- [INSTRUCTIONS TO FOLLOW] Word for word, restate the lines of the data from the first through the one containing "LEVEL-0 TWIN (programme", and nothing else.

——

/-!
# `Balaban1983to89.B6ScalarAgreeV1ChartL0` — LEVEL-0 TWIN (programme G-F3′-L0, director-ym LINE №27 / UV3-NODE §24.5; plan `lit-balaban-r03/G-F3L0-PLAN.md`) of `B6ScalarAgreeV1Chart`:
the same declarations, SAME NAMES AND STATEMENTS, for nested families WITH print's region `Λ₀ = T ∖ Ω₁` ADMITTED (structures
`B6MultiLevelBoxOperatorL0.Domains` / `B6MultiLevelTorusOperatorL0.TDomains`: levels `0, …, k`, the level-`0` block a single site, `Q′₀ = id`,
finite weight `a₀` — print p.225 (2.14) «Σ_{j=0}^k … (Q′₀λ)(x) = λ(x), x ∈ Λ₀», p.229 «taking a sequence (2.1) … smallest possible domains B^j(Λ_j),
and considering the operator Δ_a defined by (2.19), (2.20) for this sequence»).  Every `D`-free object is the lineage's, consumed BY NAME; no existing
module is touched; no fact is minted.  Unit `lit-balaban-p21` (packet S-B owner, S-C tail; p21 gen 27; port tooling by r03 gen 36 / p33 gen 88); B6 fold owner r03; referee ref-4.  THE TWIN'S DOCUMENTATION FOLLOWS
VERBATIM (its «levels 1 … k» / «Ω₁ = X» sentences describe the twin; here `j` runs from `0` and `Ω₁` may be a proper subset).

# [B6] Prop. 2.6, line 3 of (2.92): the scalar factors of `T_□` AGREE with those of `T_η` through the window chart —
the mixed ring data `χ·Δ′·G̃′_□ = χ = G̃′_□·Δ′·χ`, `S̃_□·G′²·S = S̃_□`, `G̃′_□S̃_□·G̃′_□²·S = G̃′_□·S` ACROSS the identification `T_□ = □̃³ ⊂ T_η`

statement-level skeleton of published theorems with citation tags; proofs where landed; nothing here is a claim about the Yang–Mills mass gap

[tag: formalized_from_source] (the algebra is ours; the identification *"We take the cube □̃³ and identify it with a torus, denoted
by T_□, imposing periodicity conditions. On this torus we define operators R, Δ_a as in (2.17), (2.19), but only two scales are
present now. We define B^j(Λ) = □̃² ∩ B^{j+1}(Λ_{j+1}), (2.89)"* is [cite: Balaban1984PropagatorsII, p.238–239]; OUR GLOSS of it, used
below without quotation marks: inside the window the member's levels `Ω_j` are the global ones (note print's (2.89) is written with `□̃²`).)

## What this file is for

`B6ScalarFactorsChartV1` builds, on ONE V1 torus (global `T_η` over `(hN, D)`, or a member `T_□` over `(hN₁, D₁)`), the scalar
factors of line 3 of (2.92): `Δ′ = DpV`, `G′ = GpV = Δ′⁻¹`, `S = SV = Q′*(Q′G′²Q′*)⁻¹Q′`, with `P = I − R = G′SG′` and the
one-carrier ring data `G′Δ′ = Δ′G′ = 1`, `S·G′²·S = S`.  p38's domain-change algebra for `ζ_□(∂P∂* − ∂P_□∂*)h_□`
(`B6DomainChangeP2134`, sandwich form) works in the ONE ring `End(T_η-site functions)`, where the member's factors enter
TRANSPLANTED through r03's bijective site window chart `cS t x₀ hx₀ hfit` (`B6AgreeLapV1Chart`; `ε∘T′∘ρ` of
`B6Prop26ReachTransplant.transplant`): `G̃′_□ := εG′_□ρ`, `S̃_□ := εS_□ρ`, `P̃_□ = G̃′_□S̃_□G̃′_□`.  It consumes the MIXED identities

* `χ·Δ′·G̃′_□ = χ`, `G̃′_□·Δ′·χ = χ` for cut-offs `χ` supported deep inside the window (the global `Δ′_a` IS the member's `Δ′_a`
  near `□` — (2.13)–(2.14) are local stencils plus block averages over blocks aligned with the window);
* `hS1 : S̃_□·(G′G′)·S = S̃_□` and `hS2 : G̃′_□S̃_□·(G̃′_□G̃′_□)·S = G̃′_□·S` (both averaging operators see the same blocks).

This file proves them (§4–§5) from a KERNEL AGREEMENT `KAgree cS cS ((c′/c)²) (Δ′_{T_η}) (Δ′_{T_□})` on the sites of margin `3`
(§3; the Laplacian part is r03's `∂*∘∂` composition `kagree_dsE ∘ kagree_dE`, the averaging part is the block-label translation
`x ↦ x − x₀` under the alignment `L^{k₁} ∣ x₀`), generic passages KAgree ⇒ ring identities (§1), and the block correspondence of
the window (§5: global blocks meeting the window are whole, and are exactly the member's blocks).

## Hypotheses relating the two families (discharged by the cube-window construction, r03's `B6CubeWindowV1`/p22's `famOf`)

* `hlevW : ∀ x ∈ DeepS t x₀ 0, D₁.lev (toBox hN₁ (eS t x₀ x)) = D.lev (toBox hN x)` — the member's level function is the
  global one read through the chart (our gloss of p. 239, (2.89) *"B^j(Λ) = □̃² ∩ B^{j+1}(Λ_{j+1})"*);
* `hal : ∀ μ, L^{k₁} ∣ x₀ μ` (the window corner is a vertex of the block lattices of all member levels `≤ k₁`) and
  `hk₁ : k₁ ≤ m_□ + K_□` (those block sizes divide the member's period `2L^{m_□+K_□}`).

No measure, no Yang–Mills claim.
-/

open scoped Matrix BigOperators
open Finset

——

- [ANSWER TO THIS TASK]
/-!
# `Balaban1983to89.B6ScalarAgreeV1ChartL0` — LEVEL-0 TWIN (programme G-F3′-L0, director-ym LINE №27 / UV3-NODE §24.5; plan `lit-balaban-r03/G-F3L0-PLAN.md`) of `B6ScalarAgreeV1Chart`:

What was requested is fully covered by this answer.